import Summits.Ventures.PackingBounds.ThreePointCert.C8QAgg1

/-!
# A(8, arccos 1/4) ≤ 46: kernel validation of Gram block R0 (chunks 1–2 of 3)

Framing: lottery ticket; floor = certified bounds/negative ranges. Venture `PackingBounds` (cell
`pub-packcert`), three-point SDP family. Integer data of a feasible point of the Bachoc–Vallentin
semidefinite program (n = 8, s = 1/4, degree d = 10, Bachoc–Vallentin
multiplier set = cell mode sym2), derived by `cert2lean_s2.py` (sdp gen 5 fork of cert2lean_lp.py) from the exact rational certificate
`sdp-d8-deg10-s14-sym2-lp-v1.json` of the cell (exact verifier #1 + verifier #2 of the other seat), in the units of the kernel
checker `ThreePointCert.Check` + `CheckSym2` (soundness `card_le_of_cert3S2`); Gram factors offset-encoded for the
Kronecker-packed chunk validation `ThreePointCert.CheckKron` (emitter `emitleanS2.py` = lp gen 3 emitleanK.py). Generated file: plain
lists of integers / monomials.
-/

namespace Summit.Ventures.PackingBounds.ThreePointCert.C8Q

open Literature.Geometry.DiscreteGeometry Literature.Geometry.DiscreteGeometry.PolyCert PolyCert.SPoly

set_option maxRecDepth 100000 in
set_option maxHeartbeats 0 in
/-- Block `R0`: rows from 0 (140 rows) of `zᵀ(LLᵀ)z` added to `[]` give `dR0c1` (kernel, Kronecker-packed chunk check). -/
theorem okR0_1 : chunkOKK C8Q.gR0K 0 140 [] C8Q.dR0c1 = true := by
  decide +kernel

set_option maxRecDepth 100000 in
set_option maxHeartbeats 0 in
/-- Block `R0`: rows from 140 (93 rows) of `zᵀ(LLᵀ)z` added to `dR0c1` give `dR0c2` (kernel, Kronecker-packed chunk check). -/
theorem okR0_2 : chunkOKK C8Q.gR0K 140 93 C8Q.dR0c1 C8Q.dR0c2 = true := by
  decide +kernel

end Summit.Ventures.PackingBounds.ThreePointCert.C8Q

--

_TASK GOAL_
Each line above where the word "theorem" occurs should be returned in full.

_YOUR RESPONSE_
theorem okR0_1 : chunkOKK C8Q.gR0K 0 140 [] C8Q.dR0c1 = true := by
theorem okR0_2 : chunkOKK C8Q.gR0K 140 93 C8Q.dR0c1 C8Q.dR0c2 = true := by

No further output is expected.